The SaaS products that become "agent-ready" in 2026 will win the enterprise deals that require AI interoperability. The ones that don't will spend 2027 explaining to their board why they're losing RFPs.
Frequently Asked Questions
- What does MCP stand for in AI?
- MCP stands for Model Context Protocol. It is an open standard introduced by Anthropic in November 2024 that standardizes how AI models like Claude and ChatGPT connect to external tools, data sources, and SaaS applications using JSON-RPC 2.0.
- Is MCP the same as an API?
- No. MCP is a protocol layer that sits on top of APIs. It standardizes how AI agents discover and call tools, while the underlying API still handles the actual data operations. Think of MCP as the common language AI models use to interact with many different APIs through a single interface.
- What is the difference between an MCP server and an MCP client?

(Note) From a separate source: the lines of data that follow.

import Summits.ResolutionOfSingularities.ResolutionOfSingularities.Theorems.MarkedTransferCampaignW46MohWindowSurfacePureChild
import Summits.ResolutionOfSingularities.ResolutionOfSingularities.Theorems.MarkedTransferCampaignW46MohWindowSurfaceFrozenShape
import Summits.ResolutionOfSingularities.ResolutionOfSingularities.Theorems.MarkedTransferCampaignW46MohWindowSurfaceFreeze
import HarnessLib

/-!
# [OURS · L1 W4.6 rung (iii-2), HEAVY-ROOT SIDE, `p = 2`] Surface Moh window — scheme level: over a PURE cube child every singular
# point of the transform is FROZEN, hence never again an admitted centre inside the regime (cell res-hironaka, LADDER-RESOLUTION
# rung L, D-0089; seat res-L1-s46-pv-5 gen 4; host MarkedTransfer, `--supports stmt-ResolutionOfSingularities-16155 --as helper`)

HONEST FRAMING. Nothing here is a statement of H. Hironaka's manuscript [Hironaka2017] and nothing here asserts that any
statement of it holds. THEOREMS about the OURS regime `CampaignW46.Regime.mohWindowSurface` (o1) at `p = 2`, assembling
`…PureChild.lean` (ring: the three Rees charts over a pure cube child), `…FrozenShape.lean` (a frozen shape has a simple factor in
every presentation) and `…Freeze.lean` (a centre with a simple factor makes the sequence leave the regime). Step (4) of
res-L1-s46-pv-5's «p = 2 programme». AI-written; AI review is weaker than expert review. No `sorry`; axioms standard.

WHAT IS PROVED. `exists_frozenShape_of_over_pure`: let `π : Z′ → Z` be a §2.1-permissible blow-up of a state `(A, E)` of
`Regime.mohWindowSurface` (`p = 2`) whose centre point `y` is a PURE cube child — `J_y = (w² + s²η + s q³ G)` for a regular system
of parameters `(s, q, w)` of `𝒪_{Z,y}`, `G` a unit, `η ≡ η_S s + η_Q q + η_W w (mod 𝔪²)` with `η_S` a unit and `η_Q ∈ 𝔪`. Then at
every singular point `x′` of `E′` over `y` the stalk `J′_{x′}` has the FROZEN shape `(w′² + (s′²·(G′q′) + r′))`, `G′` a unit,
`r′ ∈ 𝔪⁴`, in a regular system of parameters `(s′, q′, w′)` of the regular local ring `𝒪_{Z′,x′}` (embedding dimension `3`).
`not_mohWindowSurface_transform_of_centre_over_pure`: consequently, if later (after any chain of transports by isomorphisms
— here: at the very next stage) such an `x′` is the centre of a permissible blow-up of a state in the regime, the transform leaves
the regime. [ZariskiSamuel1960] [Matsumura1987] [StacksProject, Tag 0804]
-/

noncomputable section

set_option linter.dupNamespace false -- mandated namespace of this single-conjunct summit

open CategoryTheory AlgebraicGeometry TopologicalSpace IsLocalRing

namespace Summit.ResolutionOfSingularities.ResolutionOfSingularities.Theorems

namespace CampaignW46

open Literature.AlgebraicGeometry.Resolution
open Literature.AlgebraicGeometry.Hironaka2017.S02Preliminaries
open Literature.AlgebraicGeometry.Hironaka2017.Datum
open Literature.AlgebraicGeometry.Hironaka2017.S16Proof
open Scheme.IdealSheafData

universe u

section Campaign

variable {K : Type u} [Field K] [CharP K 2]
variable {A A' : AmbientDatum 2 K} {E : IdealExponent A.Z}

/-- **[OURS · L1 W4.6 rung (iii-2), `p = 2`] OVER A PURE CUBE CHILD EVERY SINGULAR POINT IS FROZEN.** See the module docstring.
NOT a statement of the manuscript. [folklore] -/
theorem exists_frozenShape_of_over_pure {D : Closeds A.Z} (π : A'.Z ⟶ A.Z) (hπ : IsBlowup π (vanishingIdeal D))
    (hD : E.IsPermissibleCentre A.hom D) (hRg : Regime.mohWindowSurface A E) {y : A.Z} (hyD : y ∈ (D : Set A.Z))
    {s q w η G η_S η_Q η_W : A.Z.presheaf.stalk y} (hsqw : Ideal.span {s, q, w} = maximalIdeal _)
    (hη : η - (η_S * s + η_Q * q + η_W * w) ∈ maximalIdeal _ ^ 2) (hηS : IsUnit η_S) (hηQ : η_Q ∈ maximalIdeal _)
    (hG : IsUnit G) (hJ : stalkIdeal E.J y = Ideal.span {w ^ 2 + (s ^ 2 * η + s * q ^ 3 * G)})
    {x' : A'.Z} (hx' : x' ∈ (E.transform π D).sing) (hover : π.base x' = y) :
    IsRegularLocalRing (A'.Z.presheaf.stalk x') ∧ (maximalIdeal (A'.Z.presheaf.stalk x')).spanFinrank = 3 ∧
      ∃ s' q' w' G' r' : A'.Z.presheaf.stalk x', Ideal.span {s', q', w'} = maximalIdeal _ ∧ IsUnit G' ∧
        r' ∈ maximalIdeal _ ^ 4 ∧ stalkIdeal (E.transform π D).J x' = Ideal.span {w' ^ 2 + (s' ^ 2 * (G' * q') + r')} := by
  classical
  obtain ⟨y₀, hy₀S, hy₀cl, hDy₀⟩ := IsPermissibleCentre.exists_eq_singleton_of_isolatedSing hD ⟨hRg.2.1, hRg.2.2.1⟩
  have hy : y = y₀ := by simpa [hDy₀] using hyD
  subst hy
  subst hover
  obtain ⟨hb, -, -, hwin⟩ := hRg
  obtain ⟨hRreg, h3, -⟩ := hwin _ hy₀S
  haveI := hRreg
  haveI : IsLocallyNoetherian A'.Z := by
    haveI := A'.smooth
    exact LocallyOfFiniteType.isLocallyNoetherian A'.hom
  have hY : stalkIdeal (vanishingIdeal D) (π.base x') = maximalIdeal (A.Z.presheaf.stalk (π.base x')) := by
    apply stalkIdeal_vanishingIdeal_eq_maximalIdeal_of_closure_eq
    rw [hDy₀, hy₀cl.closure_eq]
  set c : Fin 3 → A.Z.presheaf.stalk (π.base x') := ![s, q, w] with hc_def
  have hc : Ideal.span (Set.range c) = maximalIdeal _ := by rw [hc_def, MohWindowSurface.range_vec3]; exact hsqw
  have hcY : Ideal.span (Set.range c) = stalkIdeal (vanishingIdeal D) (π.base x') := hc.trans hY.symm
  obtain ⟨j, 𝔴, χ, hχ, hloc, h𝔴⟩ := hπ.exists_reesChart_stalk x' c hcY
  letI := χ.toAlgebra
  haveI : IsLocalization.AtPrime (A'.Z.presheaf.stalk x') 𝔴.asIdeal := hloc
  obtain ⟨ψ, hψ⟩ : ∃ ψ : A.Z.presheaf.stalk (π.base x') →+* A'.Z.presheaf.stalk x', ψ = (π.stalkMap x').hom := ⟨_, rfl⟩
  have hψa : ∀ r, ψ r = (algebraMap (chartRing c j) (A'.Z.presheaf.stalk x') :
      chartRing c j →+* A'.Z.presheaf.stalk x') (chartBase c j r) := fun r => by rw [hψ]; exact (hχ r).symm
  have hrel : ∀ l, ψ (c l) = ψ (c j) * χ (chartGen c j l) := by
    rw [hψ]; exact stalkMap_apply_eq_mul_chartGen j χ hχ
  -- the stalk of the transform is the colon `((ψ g) : (ψ c_j)²)`
  have hCmap : (stalkIdeal (vanishingIdeal D) (π.base x')).map ψ = Ideal.span {ψ (c j)} := by
    rw [← hcY, Ideal.map_span_range_eq_span_singleton _ c j _ hrel]
  have hstalk : stalkIdeal (E.transform π D).J x' =
      Submodule.colon (Ideal.span {ψ (c 2 ^ 2 + (c 0 ^ 2 * η + c 0 * c 1 ^ 3 * G))})
        ((Ideal.span {ψ (c j)} ^ 2 : Ideal _) : Set _) := by
    show stalkIdeal (controlledTransform π (vanishingIdeal D) E.J E.b) x' = _
    rw [controlledTransform, stalkIdeal_colon, stalkIdeal_pow, stalkIdeal_comap_eq_map_stalkMap,
      stalkIdeal_comap_eq_map_stalkMap, ← hψ, hCmap, hJ, Ideal.map_span, Set.image_singleton, hb]
    rfl
  have hx'sing : stalkIdeal (E.transform π D).J x' ≤ maximalIdeal _ ^ 2 := by
    have := (le_idealOrder_iff (E.transform π D).J x' (E.transform π D).b).mp hx'
    rwa [show (E.transform π D).b = E.b from rfl, hb] at this
  have hη' : η - (η_S * c 0 + η_Q * c 1 + η_W * c 2) ∈ maximalIdeal _ ^ 2 := hη
  exact MohWindowSurface.pureChild_of_chart h3 c hc hη' hηS hηQ hG j 𝔴.asIdeal h𝔴 _ ψ hψa hstalk hx'sing

/-- **[OURS · L1 W4.6 rung (iii-2), `p = 2`] A POINT OVER A PURE CUBE CHILD IS NEVER AN ADMITTED CENTRE.** In the situation of
`exists_frozenShape_of_over_pure`, if the state `(A′, E′)` is in `Regime.mohWindowSurface` and `π′ : Z″ → Z′` is a §2.1-permissible
blow-up of it whose centre contains the point `x′` (over the pure cube child `y`), then the transform `(A″, E″)` is NOT in
`Regime.mohWindowSurface`: the regime's own coefficient window presentation at `x′` has a residue cubic with a simple prime factor
in the `x`- or the `y`-chart (`exists_simple_factor_of_frozenShape`), and the top-of-window rigidity
(`not_mohWindowSurface_transform_of_simple_root`, `p = 2`, `d = 3`) applies — to the presentation or to its swap. NOT a statement
of the manuscript. [folklore] -/
theorem not_mohWindowSurface_transform_of_centre_over_pure {D : Closeds A.Z} (π : A'.Z ⟶ A.Z)
    (hπ : IsBlowup π (vanishingIdeal D)) (hD : E.IsPermissibleCentre A.hom D) (hRg : Regime.mohWindowSurface A E)
    {y : A.Z} (hyD : y ∈ (D : Set A.Z)) {s q w η G η_S η_Q η_W : A.Z.presheaf.stalk y}
    (hsqw : Ideal.span {s, q, w} = maximalIdeal _) (hη : η - (η_S * s + η_Q * q + η_W * w) ∈ maximalIdeal _ ^ 2)
    (hηS : IsUnit η_S) (hηQ : η_Q ∈ maximalIdeal _) (hG : IsUnit G)
    (hJ : stalkIdeal E.J y = Ideal.span {w ^ 2 + (s ^ 2 * η + s * q ^ 3 * G)})
    {x' : A'.Z} (hx' : x' ∈ (E.transform π D).sing) (hover : π.base x' = y)
    (hRg' : Regime.mohWindowSurface A' (E.transform π D)) {A'' : AmbientDatum 2 K} {D' : Closeds A'.Z}
    (π' : A''.Z ⟶ A'.Z) (hπ' : IsBlowup π' (vanishingIdeal D')) (hD' : (E.transform π D).IsPermissibleCentre A'.hom D')
    (hx'D' : x' ∈ (D' : Set A'.Z)) :
    ¬ Regime.mohWindowSurface A'' ((E.transform π D).transform π' D') := by
  classical
  obtain ⟨hLreg, h3L, s', q', w', G', r', hsqw', hG', hr', hJ'⟩ :=
    exists_frozenShape_of_over_pure π hπ hD hRg hyD hsqw hη hηS hηQ hG hJ hx' hover
  haveI := hLreg
  haveI : CharP (A'.Z.presheaf.stalk x') 2 := Lem16p11Proof.charP_stalk A π x'
  -- the regime's presentation at `x'`
  have hRg'' := hRg'
  obtain ⟨hb', -, -, hwin'⟩ := hRg'
  obtain ⟨-, -, x₁, y₁, z₁, hxyz₁, d₁, a₁, hbd₁, hd2₁, hunit₁, hJ₁⟩ := hwin' _ hx'
  rw [hb'] at hbd₁ hd2₁ hJ₁
  have hd₁ : d₁ = 3 := by omega
  subst hd₁
  -- the frozen shape, read in this presentation
  have hηshape : G' * q' - (0 * s' + G' * q' + 0 * w') ∈ maximalIdeal (A'.Z.presheaf.stalk x') ^ 2 := by
    rw [show G' * q' - (0 * s' + G' * q' + 0 * w') = 0 from by ring]; exact zero_mem _
  have heq : Ideal.span {w' ^ 2 + (s' ^ 2 * (G' * q') + r')} =
      Ideal.span {z₁ ^ 2 + ∑ k ∈ Finset.range (3 + 1), a₁ k * x₁ ^ (3 - k) * y₁ ^ k} := by rw [← hJ', ← hJ₁]
  rcases MohWindowSurface.exists_simple_factor_of_frozenShape h3L hsqw' hηshape hG' hr' hxyz₁ a₁ heq with
    ⟨π₀, G₀, hπ₀, hF, hG₀⟩ | ⟨π₀, G₀, hπ₀, hF, hG₀⟩
  · exact not_mohWindowSurface_transform_of_simple_root π' hπ' hD' hRg'' hx'D' hxyz₁ (by norm_num) a₁ hJ₁ hπ₀ hF hG₀
  · -- the swapped presentation `(y₁, x₁)` with reversed coefficients
    have hyxz₁ : Ideal.span {y₁, x₁, z₁} = maximalIdeal _ := by
      rw [← hxyz₁, Set.insert_comm]
    have hJ₁' : stalkIdeal (E.transform π D).J x' =
        Ideal.span {z₁ ^ 2 + ∑ k ∈ Finset.range (3 + 1), a₁ (3 - k) * y₁ ^ (3 - k) * x₁ ^ k} := by
      rw [hJ₁, MohWindowSurface.coeffForm_swap]
    exact not_mohWindowSurface_transform_of_simple_root π' hπ' hD' hRg'' hx'D' hyxz₁ (by norm_num)
      (fun k => a₁ (3 - k)) hJ₁' hπ₀ hF hG₀

end Campaign

end CampaignW46

end Summit.ResolutionOfSingularities.ResolutionOfSingularities.Theorems

end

- An MCP server exposes tools and data to AI models (e.g., a Salesforce MCP server that lets agents read contacts). An MCP client lives inside the AI host application (e.g., Claude Desktop or ChatGPT) and handles discovering servers, validating inputs, and routing tool calls.
- Do I need to build a custom MCP server for my SaaS product?
- If enterprise buyers expect AI agents to interact with your product's data, you need MCP support. Forrester predicts 30% of enterprise app vendors will launch their own MCP servers in 2026. You can build from scratch or use a managed MCP provider like Truto to expose your existing APIs as MCP tools without writing integration-specific code.
- Who maintains MCP now that Anthropic donated it?
- MCP is governed by the Agentic AI Foundation (AAIF) under the Linux Foundation, co-founded by Anthropic, Block, and OpenAI, with support from Google, Microsoft, AWS, and Cloudflare. The project maintainers retain full technical autonomy.